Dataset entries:

════════

import Summits.QuantumFields.YangMills.Theorems.LuscherReductionTwistedTraceScalingBTGaugeKinetic
import Summits.QuantumFields.YangMills.Theorems.LuscherReductionTwistedTraceScalingInnerStiffForm
import Summits.QuantumFields.YangMills.Theorems.LuscherReductionTwistedTraceScalingGaugeActionLinear
import HarnessLib

/-!
# The DIAGONAL slow dependence of the kinetic phase is «LINEAR IN THE COLOUR VECTORS `c_k = 2u⁰_ku⃗_k` + explicit second order», EXACTLY
# (lane A of S-BASE, crux `TwistedTraceScaling` stmt-QuantumFields-20203, C4-CORE, the (B-T) pen (C); design note `pub/ym-fleet/ym-luscher-20007-p1/COARSE-DESIGN.md` §25.7 (L3))

The diagonal factor `f(u) = fpBOKernel(u,u)/K₁(u,u)` of the Laplace core is compared with `f(1)` after the colour average `u ↦ cuc⁻¹` (`…BTColourInvariance`, `…BTColourAveraging`).  What the
averaging needs POINTWISE in the fluctuation variable `z = (v, v', g)` is: the phase at `(u,u)` minus the phase at `(1,1)` is a LINEAR functional of the colour vectors `c_k(u) = 2u⁰_k u⃗_k`
plus an explicit second-order term.  For the KINETIC part this is exact quaternion algebra, link by link:
* §1 ★ `re_trace_mul_conj_mul` — `Re tr(A·(uhu⁻¹)·B) = 2(h⁰(BA)⁰ − (Ad(u)h⃗)·(BA)⃗)`; `re_trace_mul_conj_mul_sub` — subtracting the `u = 1` value:
  `= −2((Ad(u) − 1)h⃗)·(BA)⃗ = −2·c(u)·(h⃗ × (BA)⃗) − 4(u⃗ × (u⃗ × h⃗))·(BA)⃗` (`adRot_mulVec_eq` of `…InnerStiffForm`);
* §2 ★★ `timeCoupling_orthoTube_gauge_diag_sub` — on the tube: `TC(orthoTube u v, g·orthoTube u v') − TC(orthoTube 1 v, g·orthoTube 1 v')
  = −2 Σ_e c_{k}·(g⃗_y × M⃗_e) − 4 Σ_e (u⃗_k × (u⃗_k × g⃗_y))·M⃗_e`, `M_e = chart(v'_e)⁻¹ g_x⁻¹ chart(v_e)` INDEPENDENT of `u` (`e = (x → y)` in direction `k`);
* §3 the sup-norm bookkeeping: `norm_vecPart_mul_le` (`‖(XY)⃗‖ ≤ ‖X⃗‖ + ‖Y⃗‖ + 2‖X⃗‖‖Y⃗‖`), ★ `norm_vecPart_linkM_le` (`‖M⃗_e‖ ≤ 4(‖v_e‖ + ‖v'_e‖ + ‖g⃗_x‖)` on the cap — `M⃗_e` VANISHES at `z = 0`),
  and the two pointwise bounds ★ `abs_diagKinetic_linear_le` (`≤ 12Σ_e‖c_k‖‖g⃗_y‖‖M⃗_e‖ = O(δ·|z|²)`) and ★ `abs_diagKinetic_second_le` (`≤ 48Σ_e‖u⃗_k‖²‖g⃗_y‖‖M⃗_e‖ = O(δ²|z|²)`):
  multiplied by `β` on the core `|z| ≤ β^{-1/2}log β` these are `ε₁ = O(δlog²β)` and `ε₂ = O(δ²log²β)` of §25.7, and the linear part averages to ZERO over `c` (`integral_adRot_mulVec_eq_zero`).
HONEST FRAMING: exact algebra for a stub of a child of the CONDITIONAL reduction route R2b1; the Laplace core of (B-T) is OPEN; C4-CORE OPEN; not infinite volume, not a gap, not Clay.
-/

set_option autoImplicit false

noncomputable section

open MeasureTheory Filter Topology Real
open scoped BigOperators Matrix
open Literature.MathematicalPhysics.QuantumFieldTheory
open Literature.MathematicalPhysics.QuantumLattice

namespace Summit.QuantumFields.YangMills.Theorems.FemtoTransferGap.TwoLattice.ConstTube

open Summit.QuantumFields.YangMills.Theorems.FemtoTransferGap
open Summit.QuantumFields.YangMills.Theorems.FemtoTransferGap.TwoLattice.Cov (scalarPart_inv vecPart_inv adRot_one)
open Summit.QuantumFields.YangMills.Theorems.FemtoTransferGap.TwoLattice.Toron (adRot_mulVec_eq)

variable {L : ℕ} [NeZero L]

/-! ## §1 One link: a conjugated middle factor -/

/-- `Re tr(A·X·B) = 2(X⁰(BA)⁰ − X⃗·(BA)⃗)` (cyclicity + quaternion product). [cite: BrockerTomDieck1985, I (1.10)] -/
theorem re_trace_mul_mul_eq (A X B : SU2) : ((su2Rep (A * X * B)).trace).re = 2 * (scalarPart X * scalarPart (B * A) - vecPart X ⬝ᵥ vecPart (B * A)) := by
  have h1 : A * X * B = A * (X * (B * A)) * A⁻¹ := by group
  rw [h1, show su2Rep (A * (X * (B * A)) * A⁻¹) = ((A * (X * (B * A)) * A⁻¹ : SU2) : Matrix (Fin 2) (Fin 2) ℂ) from rfl, re_trace_eq_two_mul_scalarPart, scalarPart_conj,
    scalarPart_mul]

/-- ★ **Conjugated middle factor**: `Re tr(A·(uhu⁻¹)·B) = 2(h⁰(BA)⁰ − (Ad(u)h⃗)·(BA)⃗)`. [cite: BrockerTomDieck1985, I (1.10)] -/
theorem re_trace_mul_conj_mul (A h u B : SU2) :
    ((su2Rep (A * (u * h * u⁻¹) * B)).trace).re = 2 * (scalarPart h * scalarPart (B * A) - (adRot u).mulVec (vecPart h) ⬝ᵥ vecPart (B * A)) := by
  rw [re_trace_mul_mul_eq, scalarPart_conj, vecPart_conj]

/-- `Ad(u)x − x = c(u) × x + 2 u⃗ × (u⃗ × x)` with `c(u) = 2u⁰u⃗`. [cite: BrockerTomDieck1985, I (1.10)] -/
theorem adRot_mulVec_sub_eq (u : SU2) (x : Fin 3 → ℝ) :
    (adRot u).mulVec x - x = ((2 * scalarPart u) • vecPart u) ⨯₃ x + (2 : ℝ) • (vecPart u ⨯₃ (vecPart u ⨯₃ x)) := by
  rw [adRot_mulVec_eq, LinearMap.map_smul₂]
  abel

/-- ★ **The slow dependence of a conjugated link term**: `Re tr(A(uhu⁻¹)B) − Re tr(AhB) = −2 c(u)·(h⃗ × (BA)⃗) − 4 (u⃗×(u⃗×h⃗))·(BA)⃗`. [folklore] -/
theorem re_trace_mul_conj_mul_sub (A h u B : SU2) :
    ((su2Rep (A * (u * h * u⁻¹) * B)).trace).re - ((su2Rep (A * h * B)).trace).re =
      -(2 * (((2 * scalarPart u) • vecPart u) ⬝ᵥ (vecPart h ⨯₃ vecPart (B * A)))) - 4 * ((vecPart u ⨯₃ (vecPart u ⨯₃ vecPart h)) ⬝ᵥ vecPart (B * A)) := by
  rw [re_trace_mul_conj_mul, re_trace_mul_mul_eq]
  have h1 : (adRot u).mulVec (vecPart h) ⬝ᵥ vecPart (B * A) - vecPart h ⬝ᵥ vecPart (B * A) = ((adRot u).mulVec (vecPart h) - vecPart h) ⬝ᵥ vecPart (B * A) := by
    rw [sub_dotProduct]
  have h2 : ((adRot u).mulVec (vecPart h) - vecPart h) ⬝ᵥ vecPart (B * A) =
      ((2 * scalarPart u) • vecPart u) ⬝ᵥ (vecPart h ⨯₃ vecPart (B * A)) + 2 * ((vecPart u ⨯₃ (vecPart u ⨯₃ vecPart h)) ⬝ᵥ vecPart (B * A)) := by
    rw [adRot_mulVec_sub_eq]
    simp only [add_dotProduct, smul_dotProduct, smul_eq_mul, cross_dotProduct_eq]
  linarith [h1, h2]

/-! ## §2 ★★ On the tube: the diagonal kinetic phase -/

omit [NeZero L] in
/-- The link term of `TC(orthoTube u v, g·orthoTube u v')`: `U_e·((g·V)_e)⁻¹ = chart(v_e)·(u_k g_y u_k⁻¹)·(chart(v'_e)⁻¹ g_x⁻¹)`. [folklore] -/
theorem orthoTube_mul_gaugeTransform_orthoTube_inv (u : GaugeConfig 3 1 SU2) (g : Site 3 L → SU2) (v v' : Edge 3 L → Fin 3 → ℝ) (e : Edge 3 L) :
    orthoTube L u v e * (gaugeTransform g (orthoTube L u v') e)⁻¹ =
      chartSU2 (v e) * (u (0, e.2) * g (e.1.shift e.2) * (u (0, e.2))⁻¹) * ((chartSU2 (v' e))⁻¹ * (g e.1)⁻¹) := by
  simp only [orthoTube_apply, gaugeTransform, mul_inv_rev, inv_inv]
  group

/-- ★★ **The diagonal kinetic phase on the tube minus its value at `u = 1`**, EXACTLY:
`TC(orthoTube u v, g·orthoTube u v') − TC(orthoTube 1 v, g·orthoTube 1 v') = −2Σ_e c_k·(g⃗_y × M⃗_e) − 4Σ_e (u⃗_k×(u⃗_k×g⃗_y))·M⃗_e`, `M_e = chart(v'_e)⁻¹g_x⁻¹chart(v_e)`. [cite: Luscher1983, §3] -/
theorem timeCoupling_orthoTube_gauge_diag_sub (u : GaugeConfig 3 1 SU2) (g : Site 3 L → SU2) (v v' : Edge 3 L → Fin 3 → ℝ) :
    timeCoupling su2Rep (orthoTube L u v) (gaugeTransform g (orthoTube L u v')) - timeCoupling su2Rep (orthoTube L 1 v) (gaugeTransform g (orthoTube L 1 v')) =
      -(2 * ∑ e : Edge 3 L, ((2 * scalarPart (u (0, e.2))) • vecPart (u (0, e.2))) ⬝ᵥ
          (vecPart (g (e.1.shift e.2)) ⨯₃ vecPart ((chartSU2 (v' e))⁻¹ * (g e.1)⁻¹ * chartSU2 (v e)))) -
        4 * ∑ e : Edge 3 L, (vecPart (u (0, e.2)) ⨯₃ (vecPart (u (0, e.2)) ⨯₃ vecPart (g (e.1.shift e.2)))) ⬝ᵥ
          vecPart ((chartSU2 (v' e))⁻¹ * (g e.1)⁻¹ * chartSU2 (v e)) := by
  unfold timeCoupling
  rw [← Finset.sum_sub_distrib, Finset.mul_sum, Finset.mul_sum, ← Finset.sum_neg_distrib, ← Finset.sum_sub_distrib]
  refine Finset.sum_congr rfl fun e _ => ?_
  rw [orthoTube_mul_gaugeTransform_orthoTube_inv, orthoTube_mul_gaugeTransform_orthoTube_inv]
  simp only [Pi.one_apply, one_mul, inv_one, mul_one]
  rw [re_trace_mul_conj_mul_sub]

/-! ## §3 Sup-norm bookkeeping -/

/-- `‖(XY)⃗‖ ≤ ‖X⃗‖ + ‖Y⃗‖ + 2‖X⃗‖‖Y⃗‖` (sup norm). [folklore] -/
theorem norm_vecPart_mul_le (X Y : SU2) : ‖vecPart (X * Y)‖ ≤ ‖vecPart X‖ + ‖vecPart Y‖ + 2 * (‖vecPart X‖ * ‖vecPart Y‖) := by
  rw [vecPart_mul]
  have hX : |scalarPart X| ≤ 1 := abs_scalarPart_le X
  have hY : |scalarPart Y| ≤ 1 := abs_scalarPart_le Y
  calc ‖scalarPart X • vecPart Y + scalarPart Y • vecPart X + vecPart X ⨯₃ vecPart Y‖
      ≤ ‖scalarPart X • vecPart Y‖ + ‖scalarPart Y • vecPart X‖ + ‖vecPart X ⨯₃ vecPart Y‖ := norm_add₃_le
    _ ≤ ‖vecPart Y‖ + ‖vecPart X‖ + 2 * (‖vecPart X‖ * ‖vecPart Y‖) := by
        refine add_le_add (add_le_add ?_ ?_) (norm_cross_le_two _ _)
        · rw [norm_smul, Real.norm_eq_abs]; exact (mul_le_of_le_one_left (norm_nonneg _) hX)
        · rw [norm_smul, Real.norm_eq_abs]; exact (mul_le_of_le_one_left (norm_nonneg _) hY)
    _ = ‖vecPart X‖ + ‖vecPart Y‖ + 2 * (‖vecPart X‖ * ‖vecPart Y‖) := by ring

/-- With `‖X⃗‖, ‖Y⃗‖ ≤ 1`: `‖(XY)⃗‖ ≤ 2(‖X⃗‖ + ‖Y⃗‖)`. [folklore] -/
theorem norm_vecPart_mul_le_two (X Y : SU2) : ‖vecPart (X * Y)‖ ≤ 2 * (‖vecPart X‖ + ‖vecPart Y‖) := by
  have h := norm_vecPart_mul_le X Y
  have hX1 : ‖vecPart X‖ ≤ 1 := norm_vecPart_le_one X
  have hY1 : ‖vecPart Y‖ ≤ 1 := norm_vecPart_le_one Y
  have h3 : ‖vecPart X‖ * ‖vecPart Y‖ ≤ ‖vecPart X‖ := mul_le_of_le_one_right (norm_nonneg _) hY1
  have h4 : ‖vecPart X‖ * ‖vecPart Y‖ ≤ ‖vecPart Y‖ := mul_le_of_le_one_left (norm_nonneg _) hX1
  linarith

/-- ★ **`M⃗_e` is small**: `‖(chart(v')⁻¹·g⁻¹·chart(v))⃗‖ ≤ 4(‖v‖ + ‖v'‖ + ‖g⃗‖)` on the cap. [folklore] -/
theorem norm_vecPart_linkM_le {v v' : Fin 3 → ℝ} (hv : ∑ a, v a ^ 2 ≤ 1) (hv' : ∑ a, v' a ^ 2 ≤ 1) (g : SU2) :
    ‖vecPart ((chartSU2 v')⁻¹ * g⁻¹ * chartSU2 v)‖ ≤ 4 * (‖v‖ + ‖v'‖ + ‖vecPart g‖) := by
  have h1 := norm_vecPart_mul_le_two ((chartSU2 v')⁻¹ * g⁻¹) (chartSU2 v)
  have h2 := norm_vecPart_mul_le_two (chartSU2 v')⁻¹ g⁻¹
  rw [vecPart_inv, norm_neg, vecPart_inv, norm_neg, vecPart_chartSU2 hv'] at h2
  rw [vecPart_chartSU2 hv] at h1
  nlinarith [norm_nonneg v, norm_nonneg v', norm_nonneg (vecPart g)]

/-- ★ **The linear part is `O(δ·|z|²)` pointwise**: `|2Σ_e c_k·(g⃗_y × M⃗_e)| ≤ 12 Σ_e ‖c_k‖·‖g⃗_y‖·‖M⃗_e‖`. [folklore] -/
theorem abs_diagKinetic_linear_le (c : Fin 3 → Fin 3 → ℝ) (p M : Edge 3 L → Fin 3 → ℝ) :
    |2 * ∑ e : Edge 3 L, c e.2 ⬝ᵥ (p e ⨯₃ M e)| ≤ 12 * ∑ e : Edge 3 L, ‖c e.2‖ * ‖p e‖ * ‖M e‖ := by
  have hterm : ∀ e : Edge 3 L, |c e.2 ⬝ᵥ (p e ⨯₃ M e)| ≤ 6 * (‖c e.2‖ * ‖p e‖ * ‖M e‖) := fun e => by
    have h1 := abs_dotProduct_le_three (c e.2) (p e ⨯₃ M e)
    have h2 := norm_cross_le_two (p e) (M e)
    have h0 : 0 ≤ ‖c e.2‖ := norm_nonneg _
    nlinarith [mul_le_mul_of_nonneg_left h2 h0]
  calc |2 * ∑ e : Edge 3 L, c e.2 ⬝ᵥ (p e ⨯₃ M e)| = 2 * |∑ e : Edge 3 L, c e.2 ⬝ᵥ (p e ⨯₃ M e)| := by rw [abs_mul, abs_two]
    _ ≤ 2 * ∑ e : Edge 3 L, |c e.2 ⬝ᵥ (p e ⨯₃ M e)| := by gcongr; exact Finset.abs_sum_le_sum_abs _ _
    _ ≤ 2 * ∑ e : Edge 3 L, 6 * (‖c e.2‖ * ‖p e‖ * ‖M e‖) := by gcongr with e; exact hterm e
    _ = 12 * ∑ e : Edge 3 L, ‖c e.2‖ * ‖p e‖ * ‖M e‖ := by rw [← Finset.mul_sum]; ring

/-- ★ **The second-order part is `O(δ²·|z|²)` pointwise**: `|4Σ_e (u⃗_k×(u⃗_k×g⃗_y))·M⃗_e| ≤ 48 Σ_e ‖u⃗_k‖²·‖g⃗_y‖·‖M⃗_e‖`. [folklore] -/
theorem abs_diagKinetic_second_le (a : Fin 3 → Fin 3 → ℝ) (p M : Edge 3 L → Fin 3 → ℝ) :
    |4 * ∑ e : Edge 3 L, (a e.2 ⨯₃ (a e.2 ⨯₃ p e)) ⬝ᵥ M e| ≤ 48 * ∑ e : Edge 3 L, ‖a e.2‖ ^ 2 * ‖p e‖ * ‖M e‖ := by
  have hterm : ∀ e : Edge 3 L, |(a e.2 ⨯₃ (a e.2 ⨯₃ p e)) ⬝ᵥ M e| ≤ 12 * (‖a e.2‖ ^ 2 * ‖p e‖ * ‖M e‖) := fun e => by
    have h1 := abs_dotProduct_le_three (a e.2 ⨯₃ (a e.2 ⨯₃ p e)) (M e)
    have h2 := norm_cross_le_two (a e.2) (a e.2 ⨯₃ p e)
    have h3 := norm_cross_le_two (a e.2) (p e)
    have h0 : 0 ≤ ‖a e.2‖ := norm_nonneg _
    have h4 : ‖a e.2 ⨯₃ (a e.2 ⨯₃ p e)‖ ≤ 4 * (‖a e.2‖ ^ 2 * ‖p e‖) := by nlinarith [mul_le_mul_of_nonneg_left h3 h0]
    nlinarith [mul_le_mul_of_nonneg_right h4 (norm_nonneg (M e))]
  calc |4 * ∑ e : Edge 3 L, (a e.2 ⨯₃ (a e.2 ⨯₃ p e)) ⬝ᵥ M e| = 4 * |∑ e : Edge 3 L, (a e.2 ⨯₃ (a e.2 ⨯₃ p e)) ⬝ᵥ M e| := by
        rw [abs_mul, show |(4 : ℝ)| = 4 by norm_num]
    _ ≤ 4 * ∑ e : Edge 3 L, |(a e.2 ⨯₃ (a e.2 ⨯₃ p e)) ⬝ᵥ M e| := by gcongr; exact Finset.abs_sum_le_sum_abs _ _
    _ ≤ 4 * ∑ e : Edge 3 L, 12 * (‖a e.2‖ ^ 2 * ‖p e‖ * ‖M e‖) := by gcongr with e; exact hterm e
    _ = 48 * ∑ e : Edge 3 L, ‖a e.2‖ ^ 2 * ‖p e‖ * ‖M e‖ := by rw [← Finset.mul_sum]; ring

end Summit.QuantumFields.YangMills.Theorems.FemtoTransferGap.TwoLattice.ConstTube

end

════════

Directions for this task | Where the string "ConstTube" occurs in the data, return the whole line.

Solution to this task |
namespace Summit.QuantumFields.YangMills.Theorems.FemtoTransferGap.TwoLattice.ConstTube
end Summit.QuantumFields.YangMills.Theorems.FemtoTransferGap.TwoLattice.ConstTube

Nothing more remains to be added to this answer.